§ **INFORMATION**
variable {F : Type u} [Field F] (W : WeierstrassCurve F) {p : ℕ} [hp : Fact p.Prime]
  [CompactSpace (absoluteGaloisGroup F)]
  (U : Subgroup (absoluteGaloisGroup F)) [Fintype (absoluteGaloisGroup F ⧸ U)]
  (hU : IsOpen (U : Set (absoluteGaloisGroup F))) {s : absoluteGaloisGroup F ⧸ U → absoluteGaloisGroup F}
  (hs : ∀ x : absoluteGaloisGroup F ⧸ U, (s x : absoluteGaloisGroup F ⧸ U) = x)
  (hs1 : s ((1 : absoluteGaloisGroup F) : absoluteGaloisGroup F ⧸ U) = 1) (L₀ : ℕ)
  (e : ∀ L : ℕ, geomTorsion W ((p ^ L : ℕ) : ℤ) → geomTorsion W ((p ^ L : ℕ) : ℤ) → AlgebraicClosure F)
  (hμ : ∀ (L : ℕ) S T, e L S T ^ (p ^ L) = 1)
  (hadd₁ : ∀ (L : ℕ) S₁ S₂ T, e L (S₁ + S₂) T = e L S₁ T * e L S₂ T)
  (hadd₂ : ∀ (L : ℕ) S T₁ T₂, e L S (T₁ + T₂) = e L S T₁ * e L S T₂)
  (hgal : ∀ (L : ℕ) (σ : absoluteGaloisGroup F) S T, σ • e L S T = e L (σ • S) (σ • T))
  (hcompat : ∀ (L : ℕ) (_ : L₀ ≤ L)
    (α : (W.torsionGaloisModule ((p ^ L : ℕ) : ℤ)).toContRepresentation →ⁱL
      (W.torsionGaloisModule ((p ^ L₀ : ℕ) : ℤ)).toContRepresentation)
    (β : (W.torsionGaloisModule ((p ^ L₀ : ℕ) : ℤ)).toContRepresentation →ⁱL
      (W.torsionGaloisModule ((p ^ L : ℕ) : ℤ)).toContRepresentation),
    (∀ S, ((α S : geomTorsion W ((p ^ L₀ : ℕ) : ℤ)) : geomPoints W) = (p : ℤ) ^ (L - L₀) • (S : geomPoints W)) →
    (∀ T, ((β T : geomTorsion W ((p ^ L : ℕ) : ℤ)) : geomPoints W) = (T : geomPoints W)) →
    ∀ (S' : geomTorsion W ((p ^ L : ℕ) : ℤ)) (T : geomTorsion W ((p ^ L₀ : ℕ) : ℤ)), e L S' (β T) = e L₀ (α S') T)
  (ψ : ∀ L : ℕ, L₀ ≤ L → contOneCocycles (subgroupRep (W.torsionGaloisModule ((p ^ L : ℕ) : ℤ)).toTopRep U))
  (hψ : ∀ (L : ℕ) (hL : L₀ ≤ L) (x : U),
    (((ψ L hL).1 x : geomTorsion W ((p ^ L : ℕ) : ℤ)) : geomPoints W) =
      (((ψ L₀ le_rfl).1 x : geomTorsion W ((p ^ L₀ : ℕ) : ℤ)) : geomPoints W))

include hcompat hψ in
/-- **Level transport of the Shapiro cup classes of a compatible Weil family (`htrans`).**  Let `U ≤ Γ_F` be
open of finite index with coset representatives `s`, `e L : E[p^L] × E[p^L] → μ_{p^L}` a family of
`Γ_F`-equivariant biadditive pairings compatible along the tower (`hcompat`), `ψ_L : U → E[p^L]` (`L ≥ L₀`)
continuous crossed homomorphisms with the same values in `E(F̄)` (`hψ`), and `aa_L ∈ H¹(U, E[p^L])` layer classes
with `[p^{L−L₀}]_* aa_L = aa_{L₀}` for every level map `[p^{L−L₀}] : E[p^L] → E[p^{L₀}]` given on points
(`haa`).  Then for every `L ≥ L₀`, in `H²(Γ_F, μ_{p^L})`:
`Sh_U(aa_L) ∪_{Σ e_L} Sh_U[ψ_L] = (ι_μ)_* ( Sh_U(aa_{L₀}) ∪_{Σ e_{L₀}} Sh_U[ψ_{L₀}] )`, `ι_μ = muInclHom F (p^{L₀} ∣ p^L)`
— the projection formula for the summed cup product on Shapiro lifts (`shapiroLift_cupProduct_weil_levelTransport`)
with `α = [p^{L−L₀}] ∘ (re-typing)`, `β =` the inclusion, and `β_* [ψ_{L₀}] = [ψ_L]`.
[cite: NeukirchSchmidtWingberg2008, I §4 (1.4.2)] [cite: SilvermanAEC2009, Prop. III.8.1(e)]
[cite: Kobayashi2003, (7.16)–(7.21) (p. 12)] -/
theorem shapiroCup_weil_htrans
    (aa : ∀ L : ℕ, L₀ ≤ L → continuousCohomology 1 (subgroupRep (W.torsionGaloisModule ((p ^ L : ℕ) : ℤ)).toTopRep U))
    (haa : ∀ (L : ℕ) (hL : L₀ ≤ L)
      (α : (W.torsionGaloisModule ((p ^ L : ℕ) : ℤ)).toContRepresentation →ⁱL
        (W.torsionGaloisModule ((p ^ L₀ : ℕ) : ℤ)).toContRepresentation),
      (∀ S, ((α S : geomTorsion W ((p ^ L₀ : ℕ) : ℤ)) : geomPoints W) = (p : ℤ) ^ (L - L₀) • (S : geomPoints W)) →
      cohomologyMap (subgroupRepMap (DiscreteGaloisModule.homOfIntertwining α) U) 1 (aa L hL) = aa L₀ le_rfl)
    (L : ℕ) (hL : L₀ ≤ L) :
    ((weilContPairing W (p ^ L) (e L) (hμ L) (hadd₁ L) (hadd₂ L) (hgal L)).coindFin U).cupProduct
        (shapiroLift (W.torsionGaloisModule ((p ^ L : ℕ) : ℤ)).toTopRep U hU hs hs1 (aa L hL))
        (shapiroLift (W.torsionGaloisModule ((p ^ L : ℕ) : ℤ)).toTopRep U hU hs hs1 (oneCocycleClass _ (ψ L hL))) =
      cohomologyMap (muInclHom F (pow_dvd_pow p hL)) 2
        (((weilContPairing W (p ^ L₀) (e L₀) (hμ L₀) (hadd₁ L₀) (hadd₂ L₀) (hgal L₀)).coindFin U).cupProduct
          (shapiroLift (W.torsionGaloisModule ((p ^ L₀ : ℕ) : ℤ)).toTopRep U hU hs hs1 (aa L₀ le_rfl))
          (shapiroLift (W.torsionGaloisModule ((p ^ L₀ : ℕ) : ℤ)).toTopRep U hU hs hs1
            (oneCocycleClass _ (ψ L₀ le_rfl)))) := by
  -- the level maps: `β = ι : E[p^{L₀}] ⊆ E[p^L]`, `α = [p^{L-L₀}] : E[p^L] → E[p^{L₀}]` (through the product level)
  have hdvdZ : ((p ^ L₀ : ℕ) : ℤ) ∣ ((p ^ L : ℕ) : ℤ) := Int.natCast_dvd_natCast.mpr (pow_dvd_pow p hL)
  have hmulZ : ((p ^ L : ℕ) : ℤ) ∣ (p : ℤ) ^ (L - L₀) * ((p ^ L₀ : ℕ) : ℤ) := by
    refine dvd_of_eq ?_
    push_cast
    rw [← pow_add, Nat.sub_add_cancel hL]
  let β : (W.torsionGaloisModule ((p ^ L₀ : ℕ) : ℤ)).toContRepresentation →ⁱL
      (W.torsionGaloisModule ((p ^ L : ℕ) : ℤ)).toContRepresentation := W.torsionInclusion hdvdZ
  let α : (W.torsionGaloisModule ((p ^ L : ℕ) : ℤ)).toContRepresentation →ⁱL
      (W.torsionGaloisModule ((p ^ L₀ : ℕ) : ℤ)).toContRepresentation :=
    (W.torsionMulBy ((p : ℤ) ^ (L - L₀)) ((p ^ L₀ : ℕ) : ℤ)).comp (W.torsionInclusion hmulZ)
  have hα : ∀ S, ((α S : geomTorsion W ((p ^ L₀ : ℕ) : ℤ)) : geomPoints W) =
      (p : ℤ) ^ (L - L₀) • (S : geomPoints W) := fun _ ↦ rfl
  have hβ : ∀ T, ((β T : geomTorsion W ((p ^ L : ℕ) : ℤ)) : geomPoints W) = (T : geomPoints W) := fun _ ↦ rfl
  rw [← haa L hL α hα, shapiroLift_cupProduct_weil_levelTransport W (p ^ L₀) (p ^ L) (pow_dvd_pow p hL)
      (e L₀) (hμ L₀) (hadd₁ L₀) (hadd₂ L₀) (hgal L₀) (e L) (hμ L) (hadd₁ L) (hadd₂ L) (hgal L) α β
      (hcompat L hL α β hα hβ) U hU hs hs1 (aa L hL) (oneCocycleClass _ (ψ L₀ le_rfl)),
    cohomologyMap_subgroupRepMap_oneCocycleClass_of_coe_eq W U β (ψ L₀ le_rfl) (ψ L hL) fun x ↦ by
      rw [hβ]; exact (hψ L hL x).symm]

§ **TASK INSTRUCTIONS**
Would you filter the entries above and keep each line that has the word "hdvdZ"?

§ **EXPECTED ANSWER**
  have hdvdZ : ((p ^ L₀ : ℕ) : ℤ) ∣ ((p ^ L : ℕ) : ℤ) := Int.natCast_dvd_natCast.mpr (pow_dvd_pow p hL)
      (W.torsionGaloisModule ((p ^ L : ℕ) : ℤ)).toContRepresentation := W.torsionInclusion hdvdZ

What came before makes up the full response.